Pimelea punicea is a species of flowering plant in the family Thymelaeaceae and is endemic to northern Australia. It is an annual herb with narrowly egg-shaped to lance-shaped leaves arranged in opposite pairs, and clusters of red or orange-red flowers with 4 green, egg-shaped involucral bracts.

==Description==
Pimelea punicea is a glabrous, somewhat glaucous annual herb that typically grows to a height of 20–60 cm. The leaves are arranged in opposite pairs, lance-shaped, narrowly elliptic or narrowly egg-shaped, sometimes with the narrower end towards the base, 7–52 mm long and 2–11 mm wide on a short petiole. The flowers are red to orange-red and arranged in heads on the ends of branches on a peduncle expanded at its top into a funnel-shaped receptacle. Each flower is on a pedicel up to 1.5 mm long and there are 4 green, egg-shaped involucral bracts 2–10 mm long and 3–12 mm wide surrounding the flowers. The flower tube is 4–9 mm long and the sepals 1.5–5 mm long. Flowering mainly occurs from February to July.

==Taxonomy==
Pimelea punicea was first formally described in 1810 by Robert Brown in his Prodromus Florae Novae Hollandiae et Insulae Van Diemen. The specific epithet (punica) means "crimson".

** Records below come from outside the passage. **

import Literature.Barriers.NavierStokesRegularity.BuckmasterVicolNonuniquenessLimit
import Literature.Analysis.FluidPDE.FractionalNSReynoldsWeakIdentity
import Literature.Analysis.FunctionSpaces.TorusLerayHelmholtzSpaceTime
import HarnessLib

/-!
# Luo–Titi 2020, Theorem 1 — proof architecture, II: the `L^∞_t L²_x` limit of the iteration

Sibling proof file of the barrier entry
`Literature/Barriers/NavierStokesRegularity/LionsExponentSharpness` (D-0021). T. Luo, E. S. Titi,
Calc. Var. PDE 59 (2020) = arXiv:1808.07595, §2.1, proof of Theorem 1: "It follows from (2.4) that
`∑ ‖v_{q+1} - v_q‖_{L^∞_t L²_x} ≤ C ∑ δ_{q+1}^{1/2} < ∞`. Thus `v_q` converge strongly to some
`v ∈ C⁰_t L²_x`. Since `‖R_{q+1}‖_{L^∞_t L¹_x} → 0`, as `q → ∞`, `v` is a weak solution to the
FVNSE (1.1)." This file proves that sentence on the tree's unit torus `T^d`, for smooth solutions
`(v_q, p_q, R_q)` of the fractional Navier–Stokes–Reynolds system on `ℝ × T^d`
(`Torus.IsFracNSReynoldsOn univ`, `FluidPDE/FractionalNSReynolds`) with velocities supported in a
fixed compact time interval, stresses `‖R_q‖_{L^∞_t L¹_x} → 0`, and summable increments
`sup_t ‖v_{q+1}(t) - v_q(t)‖_{L²} ≤ ε_q`, `∑ ε_q < ∞`:

* `exists_isWeakFracNSSolutionLine_of_summable` — the pointwise a.e. limit
  `v(t, x) = lim_q v_q(t, x)` is a weak solution on the line in the sense of Luo–Titi's Def. 1.1
  (`Torus.IsWeakFracNSSolutionLine`, `FluidPDE/FractionalNSTorus`: jointly measurable, every slice
  in `L²`, weakly continuous in time, weakly divergence free, and the weak momentum identity
  against smooth divergence-free test fields with compact time support), it vanishes outside the
  common time support, `‖v(t) - v_q(t)‖_{L²} ≤ ∑_{i ≥ q} ε_i` for every `t`, and `v_q(t) → v(t)`
  a.e. for every `t`.

Ingredients: the `L²`-Cauchy bookkeeping of `BuckmasterVicolNonuniquenessLimit`
(`ae_tendsto_limUnder_of_tsum_eLpNorm_ne_top`, `eLpNorm_limUnder_sub_le_tsum`), joint
measurability of the pointwise `limUnder` (Mathlib `StronglyMeasurable.limUnder`), the weak
identity with Reynolds defect `Torus.IsFracNSReynoldsOn.weak_identity_line`
(`FractionalNSReynoldsWeakIdentity`), and, for the passage to the limit in the weak momentum
identity at fixed viscosity, dominated convergence in time of the slice integrals, whose
convergence at each time is the Cauchy–Schwarz bookkeeping `Torus.lintegral_enorm_momentumFlux_sub_le`
of `DuchonRobertInviscidLimit` (the hyperviscous term `-ν⟪v, (-Δ)^θψ⟫` being absorbed into the
linear term).

## References

* T. Luo, E. S. Titi, Calc. Var. PDE 59 (2020), Paper 92 = arXiv:1808.07595, §1 Def. 1.1, §2.1
  proof of Theorem 1. [`LuoTiti2020`]
* T. Buckmaster, V. Vicol, Ann. of Math. 189 (2019), §2.4 (the same limit step for
  Navier–Stokes). [`BuckmasterVicol2019AnnMath`]
-/

noncomputable section

open MeasureTheory Set Filter Function UnitAddTorus
open scoped ENNReal NNReal InnerProductSpace Topology ContDiff

namespace Literature.Barriers.NavierStokesRegularity

open Literature.Analysis.FunctionSpaces Literature.Analysis.FluidPDE

variable {d : Type*} [Fintype d]

/-! ## Pairings of `L²` fields on the torus -/

section Pairing

/-- Cauchy–Schwarz for the pairing of two fields on `T^d`:
`‖∫ ⟪w, φ⟫‖ ≤ ‖w‖_{L²} ‖φ‖_{L²}` (in `[0, ∞]`). [folklore] -/
theorem enorm_integral_inner_le_eLpNorm_mul {w φ : UnitAddTorus d → EuclideanSpace ℝ d}
    (hw : AEStronglyMeasurable w volume) (hφ : AEStronglyMeasurable φ volume) :
    ‖∫ x, ⟪w x, φ x⟫_ℝ‖ₑ ≤ eLpNorm w 2 volume * eLpNorm φ 2 volume := by
  have h1 : ‖∫ x, ⟪w x, φ x⟫_ℝ‖ₑ ≤ ∫⁻ x, ‖w x‖ₑ * ‖φ x‖ₑ := by
    refine (enorm_integral_le_lintegral_enorm _).trans (lintegral_mono fun x => ?_)
    rw [← ofReal_norm, ← ofReal_norm, ← ofReal_norm, ← ENNReal.ofReal_mul (norm_nonneg _)]
    exact ENNReal.ofReal_le_ofReal (norm_inner_le_norm _ _)
  have h2 : ∫⁻ x, ‖w x‖ₑ * ‖φ x‖ₑ ≤
      (∫⁻ x, ‖w x‖ₑ ^ 2) ^ (1 / 2 : ℝ) * (∫⁻ x, ‖φ x‖ₑ ^ 2) ^ (1 / 2 : ℝ) := by
    have h := ENNReal.lintegral_mul_le_Lp_mul_Lq volume Real.HolderConjugate.two_two hw.enorm hφ.enorm
    simpa only [Pi.mul_apply, ENNReal.rpow_two, one_div] using h
  have h3 : ∀ f : UnitAddTorus d → EuclideanSpace ℝ d,
      (∫⁻ x, ‖f x‖ₑ ^ 2) ^ (1 / 2 : ℝ) = eLpNorm f 2 volume := fun f => by
    rw [← eLpNorm_two_sq_eq_lintegral, one_div, ← ENNReal.rpow_natCast, ← ENNReal.rpow_mul]
    norm_num
  rw [← h3 w, ← h3 φ]
  exact h1.trans h2

/-- The pairing `⟪f, g⟫` of two `L²` fields is integrable. [folklore] -/
theorem integrable_inner_of_memLp {f g : UnitAddTorus d → EuclideanSpace ℝ d}
    (hf : MemLp f 2 volume) (hg : MemLp g 2 volume) :
    Integrable (fun x => ⟪f x, g x⟫_ℝ) volume := by
  refine Integrable.mono' (hf.norm.integrable_mul hg.norm) (hf.1.inner hg.1)
    (ae_of_all _ fun x => ?_)
  simpa only [Pi.mul_apply, Real.norm_eq_abs] using abs_real_inner_le_norm (f x) (g x)

/-- **Pairings converge under `L²` convergence**: if `‖a_q - b‖_{L²} → 0` (all in `L²`) then
`∫ ⟪a_q, φ⟫ → ∫ ⟪b, φ⟫` for every `φ ∈ L²`. [folklore] -/
theorem tendsto_integral_inner_of_tendsto_eLpNorm {a : ℕ → UnitAddTorus d → EuclideanSpace ℝ d}
    {b φ : UnitAddTorus d → EuclideanSpace ℝ d} (ha : ∀ q, MemLp (a q) 2 volume)
    (hb : MemLp b 2 volume) (hφ : MemLp φ 2 volume)
    (h : Tendsto (fun q => eLpNorm (a q - b) 2 volume) atTop (𝓝 0)) :
    Tendsto (fun q => ∫ x, ⟪a q x, φ x⟫_ℝ) atTop (𝓝 (∫ x, ⟪b x, φ x⟫_ℝ)) := by
  rw [tendsto_iff_edist_tendsto_0]
  have hlim : Tendsto (fun q => eLpNorm (a q - b) 2 volume * eLpNorm φ 2 volume) atTop (𝓝 0) := by
    have h' := ENNReal.Tendsto.mul_const h (Or.inr hφ.eLpNorm_ne_top)
    rwa [zero_mul] at h'
  refine tendsto_of_tendsto_of_tendsto_of_le_of_le' tendsto_const_nhds hlim
    (Eventually.of_forall fun q => zero_le) (Eventually.of_forall fun q => ?_)
  rw [edist_eq_enorm_sub, ← integral_sub (integrable_inner_of_memLp (ha q) hφ)
    (integrable_inner_of_memLp hb hφ)]
  have hfun : (fun x => ⟪a q x, φ x⟫_ℝ - ⟪b x, φ x⟫_ℝ) = fun x => ⟪(a q - b) x, φ x⟫_ℝ := by
    funext x
    rw [Pi.sub_apply, inner_sub_left]
  rw [hfun]
  exact enorm_integral_inner_le_eLpNorm_mul ((ha q).1.sub hb.1) hφ.1

/-- **Continuity in time of the pairing with a fixed `L²` field** for a field with continuous,
bounded space–time lift: `t ↦ ∫ ⟪v(t), φ⟫` is continuous (dominated convergence with the
bound `M ‖φ‖ ∈ L¹`). [folklore] -/
theorem continuous_integral_inner_of_continuous_stLift {v : ℝ → UnitAddTorus d → EuclideanSpace ℝ d}
    (hv : Continuous (Torus.stLift v)) {M : ℝ} (hM : ∀ t x, ‖v t x‖ ≤ M)
    {φ : UnitAddTorus d → EuclideanSpace ℝ d} (hφ : MemLp φ 2 volume) :
    Continuous fun t => ∫ x, ⟪v t x, φ x⟫_ℝ := by
  have hvu : Continuous (uncurry v) := Torus.continuous_uncurry_of_continuous_stLift hv
  have hslice : ∀ t, Continuous (v t) := fun t => hvu.comp (Continuous.prodMk_right t)
  have hφ1 : Integrable φ volume := hφ.integrable one_le_two
  refine continuous_of_dominated (bound := fun x => M * ‖φ x‖) (fun t => ?_) (fun t => ?_)
    (hφ1.norm.const_mul M) ?_
  · exact (hslice t).aestronglyMeasurable.inner hφ.1
  · exact ae_of_all _ fun x => (norm_inner_le_norm _ _).trans
      (mul_le_mul_of_nonneg_right (hM t x) (norm_nonneg _))
  · refine ae_of_all _ fun x => ?_
    have hx : Continuous fun t => v t x := hvu.comp (continuous_id.prodMk continuous_const)
    exact hx.inner continuous_const

end Pairing

/-! ## The weak momentum integrand on one time slice -/

section Flux

/-- The weak momentum integrand of an `L²` slice against bounded continuous coefficients is
integrable: `|⟪a, δ⟫ + ⟪a, B a⟫| ≤ C_δ ‖a‖ + C_B ‖a‖²`. (The dummy third term `0·⟪a, 0⟫` keeps
the shape of `Torus.lintegral_enorm_momentumFlux_sub_le`.) [folklore] -/
theorem integrable_flux {a δ : UnitAddTorus d → EuclideanSpace ℝ d}
    {B : UnitAddTorus d → (EuclideanSpace ℝ d) →L[ℝ] EuclideanSpace ℝ d}
    (ha : MemLp a 2 volume) (hδ : Continuous δ) (hB : Continuous B) {Cδ CB : ℝ}
    (hCδ : ∀ x, ‖δ x‖ ≤ Cδ) (hCB : ∀ x, ‖B x‖ ≤ CB) :
    Integrable (fun x => ⟪a x, δ x⟫_ℝ + ⟪a x, B x (a x)⟫_ℝ + 0 * ⟪a x, (0 : EuclideanSpace ℝ d)⟫_ℝ)
      volume := by
  have I1 : Integrable (fun x => ‖a x‖) volume := (ha.integrable one_le_two).norm
  have I2 : Integrable (fun x => ‖a x‖ ^ 2) volume := (memLp_two_iff_integrable_sq_norm ha.1).1 ha
  have hBa : AEStronglyMeasurable (fun x => B x (a x)) volume :=
    (show Continuous (fun p : ((EuclideanSpace ℝ d) →L[ℝ] EuclideanSpace ℝ d) × EuclideanSpace ℝ d =>
        p.1 p.2) from
      isBoundedBilinearMap_apply.continuous).comp_aestronglyMeasurable₂ hB.aestronglyMeasurable ha.1
  have hmeas : AEStronglyMeasurable
      (fun x => ⟪a x, δ x⟫_ℝ + ⟪a x, B x (a x)⟫_ℝ + 0 * ⟪a x, (0 : EuclideanSpace ℝ d)⟫_ℝ) volume :=
    ((ha.1.inner hδ.aestronglyMeasurable).add (ha.1.inner hBa)).add
      (aestronglyMeasurable_const.mul (ha.1.inner aestronglyMeasurable_const))
  refine Integrable.mono' ((I1.const_mul Cδ).add (I2.const_mul CB)) hmeas (ae_of_all _ fun x => ?_)
  have ha0 : 0 ≤ ‖a x‖ := norm_nonneg _
  have k1 : |⟪a x, δ x⟫_ℝ| ≤ Cδ * ‖a x‖ := by
    rw [mul_comm]
    exact (abs_real_inner_le_norm _ _).trans (mul_le_mul_of_nonneg_left (hCδ x) ha0)
  have k2 : |⟪a x, B x (a x)⟫_ℝ| ≤ CB * ‖a x‖ ^ 2 := by
    refine (abs_real_inner_le_norm _ _).trans ?_
    calc ‖a x‖ * ‖B x (a x)‖ ≤ ‖a x‖ * (CB * ‖a x‖) :=
          mul_le_mul_of_nonneg_left (((B x).le_opNorm (a x)).trans
            (mul_le_mul_of_nonneg_right (hCB x) ha0)) ha0
      _ = CB * ‖a x‖ ^ 2 := by ring
  rw [Real.norm_eq_abs]
  simp only [inner_zero_right, mul_zero, add_zero, Pi.add_apply]
  exact (abs_add_le _ _).trans (add_le_add k1 k2)

/-- `momentumBound` is monotone in the distance argument `A`. [folklore] -/
theorem momentumBound_mono {c₁ c₂ c₃ n N M A A' : ℝ≥0∞} (h : A ≤ A') :
    Torus.momentumBound c₁ c₂ c₃ n A N M ≤ Torus.momentumBound c₁ c₂ c₃ n A' N M := by
  unfold Torus.momentumBound
  gcongr

/-- `momentumBound` is finite on finite arguments. [folklore] -/
theorem momentumBound_ne_top {c₁ c₂ c₃ n N M A : ℝ≥0∞} (hc₁ : c₁ ≠ ⊤) (hc₂ : c₂ ≠ ⊤)
    (hc₃ : c₃ ≠ ⊤) (hn : n ≠ ⊤) (hN : N ≠ ⊤) (hM : M ≠ ⊤) (hA : A ≠ ⊤) :
    Torus.momentumBound c₁ c₂ c₃ n A N M ≠ ⊤ := by
  have hA2 : A ^ (1 / 2 : ℝ) ≠ ⊤ := ENNReal.rpow_ne_top_of_nonneg (by norm_num) hA
  have hN2 : N ^ (1 / 2 : ℝ) ≠ ⊤ := ENNReal.rpow_ne_top_of_nonneg (by norm_num) hN
  have hM2 : M ^ (1 / 2 : ℝ) ≠ ⊤ := ENNReal.rpow_ne_top_of_nonneg (by norm_num) hM
  unfold Torus.momentumBound
  apply_rules [ENNReal.add_ne_top.2, And.intro, ENNReal.mul_ne_top, ENNReal.ofNat_ne_top]

/-- **`L¹` size of the weak momentum integrand of an `L²` slice**:
`‖∫ (⟪a, δ⟫ + ⟪a, B a⟫)‖ ≤ momentumBound C_δ C_B 0 0 (∫|a|²) 0 1 = C_δ ‖a‖_{L²} + C_B ‖a‖²_{L²}`
(`Torus.lintegral_enorm_momentumFlux_sub_le` against the zero field). [folklore] -/
theorem enorm_integral_flux_le {a δ : UnitAddTorus d → EuclideanSpace ℝ d}
    {B : UnitAddTorus d → (EuclideanSpace ℝ d) →L[ℝ] EuclideanSpace ℝ d}
    (ha : AEStronglyMeasurable a volume) {Cδ CB : ℝ} (hCδ : ∀ x, ‖δ x‖ ≤ Cδ)
    (hCB : ∀ x, ‖B x‖ ≤ CB) :
    ‖∫ x, (⟪a x, δ x⟫_ℝ + ⟪a x, B x (a x)⟫_ℝ + 0 * ⟪a x, (0 : EuclideanSpace ℝ d)⟫_ℝ)‖ₑ ≤
      Torus.momentumBound (ENNReal.ofReal Cδ) (ENNReal.ofReal CB) (ENNReal.ofReal 0) 0
        (∫⁻ x, ‖a x‖ₑ ^ 2) 0 1 := by
  have hkey := Torus.lintegral_enorm_momentumFlux_sub_le (volume : Measure (UnitAddTorus d)) (0 : ℝ)
    (a := a) (b := fun _ => (0 : EuclideanSpace ℝ d)) (δ := δ)
    (L := fun _ => (0 : EuclideanSpace ℝ d)) (B := B)
    (Cδ := Cδ) (CB := CB) (CL := 0)
    (ae_of_all _ hCδ) (ae_of_all _ hCB) (ae_of_all _ fun _ => le_of_eq norm_zero)
    (by simpa only [sub_zero] using ha.enorm) (by simpa only [enorm_zero] using aemeasurable_const)
  simp only [sub_zero, inner_zero_left, map_zero, inner_zero_right, mul_zero, add_zero,
    enorm_zero, zero_pow two_ne_zero, lintegral_zero, measure_univ] at hkey
  refine (enorm_integral_le_lintegral_enorm _).trans ?_
  simpa only [inner_zero_right, mul_zero, add_zero] using hkey

/-- **The weak momentum integrand is continuous along `L²` convergence of the slice**: if
`a_q → b` in `L²(T^d)` (all in `L²`) then `∫ (⟪a_q, δ⟫ + ⟪a_q, B a_q⟫) → ∫ (⟪b, δ⟫ + ⟪b, B b⟫)`
for bounded continuous `δ`, `B` (`Torus.lintegral_enorm_momentumFlux_sub_le` and
`Torus.tendsto_momentumBound`). [folklore] -/
theorem tendsto_integral_flux {a : ℕ → UnitAddTorus d → EuclideanSpace ℝ d}
    {b δ : UnitAddTorus d → EuclideanSpace ℝ d}
    {B : UnitAddTorus d → (EuclideanSpace ℝ d) →L[ℝ] EuclideanSpace ℝ d}
    (ha : ∀ q, MemLp (a q) 2 volume) (hb : MemLp b 2 volume)
    (hδ : Continuous δ) (hB : Continuous B) {Cδ CB : ℝ} (hCδ : ∀ x, ‖δ x‖ ≤ Cδ)
    (hCB : ∀ x, ‖B x‖ ≤ CB) (h : Tendsto (fun q => eLpNorm (a q - b) 2 volume) atTop (𝓝 0)) :
    Tendsto (fun q => ∫ x,
        (⟪a q x, δ x⟫_ℝ + ⟪a q x, B x (a q x)⟫_ℝ + 0 * ⟪a q x, (0 : EuclideanSpace ℝ d)⟫_ℝ))
      atTop (𝓝 (∫ x,
        (⟪b x, δ x⟫_ℝ + ⟪b x, B x (b x)⟫_ℝ + 0 * ⟪b x, (0 : EuclideanSpace ℝ d)⟫_ℝ))) := by
  refine tendsto_integral_of_L1 _ (integrable_flux hb hδ hB hCδ hCB).aestronglyMeasurable
    (Eventually.of_forall fun q => integrable_flux (ha q) hδ hB hCδ hCB) ?_
  have hA : Tendsto (fun q => ∫⁻ x, ‖a q x - b x‖ₑ ^ 2) atTop (𝓝 0) := by
    have h2 := ENNReal.Tendsto.pow (n := 2) h
    rw [zero_pow two_ne_zero] at h2
    refine h2.congr fun q => ?_
    rw [eLpNorm_two_sq_eq_lintegral]
    rfl
  have hN : ∫⁻ x, ‖b x‖ₑ ^ 2 ≠ ⊤ := by
    rw [← eLpNorm_two_sq_eq_lintegral]
    exact (ENNReal.pow_lt_top hb.eLpNorm_lt_top).ne
  have hlim := Torus.tendsto_momentumBound (c₁ := ENNReal.ofReal Cδ) (c₂ := ENNReal.ofReal CB)
    (c₃ := ENNReal.ofReal 0) ENNReal.ofReal_ne_top ENNReal.ofReal_ne_top ENNReal.ofReal_ne_top
    hN (measure_ne_top (volume : Measure (UnitAddTorus d)) univ) hA
    (tendsto_const_nhds (x := (0 : ℝ≥0∞)))
  refine tendsto_of_tendsto_of_tendsto_of_le_of_le' tendsto_const_nhds hlim
    (Eventually.of_forall fun _ => zero_le) (Eventually.of_forall fun q => ?_)
  have hkey := Torus.lintegral_enorm_momentumFlux_sub_le (volume : Measure (UnitAddTorus d)) (0 : ℝ)
    (a := a q) (b := b) (δ := δ) (L := fun _ => (0 : EuclideanSpace ℝ d)) (B := B) (Cδ := Cδ)
    (CB := CB) (CL := 0)
    (ae_of_all _ hCδ) (ae_of_all _ hCB) (ae_of_all _ fun _ => le_of_eq norm_zero)
    ((ha q).1.sub hb.1).enorm hb.1.enorm
  rw [enorm_zero] at hkey
  exact hkey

==Distribution and habitat==
This pimelea mainly grows in open forest, usually in sandy soil and often in rocky ground. It is found from near the Fitzroy River in Western Australia to the western edge of the Gulf of Carpentaria in the north of the Northern Territory.

==Conservation status==
Pimelea punicea is listed as "not threatened" by the Western Australian Government Department of Biodiversity, Conservation and Attractions and as of "least concern" under the Territory Parks and wildlife Conservation Act.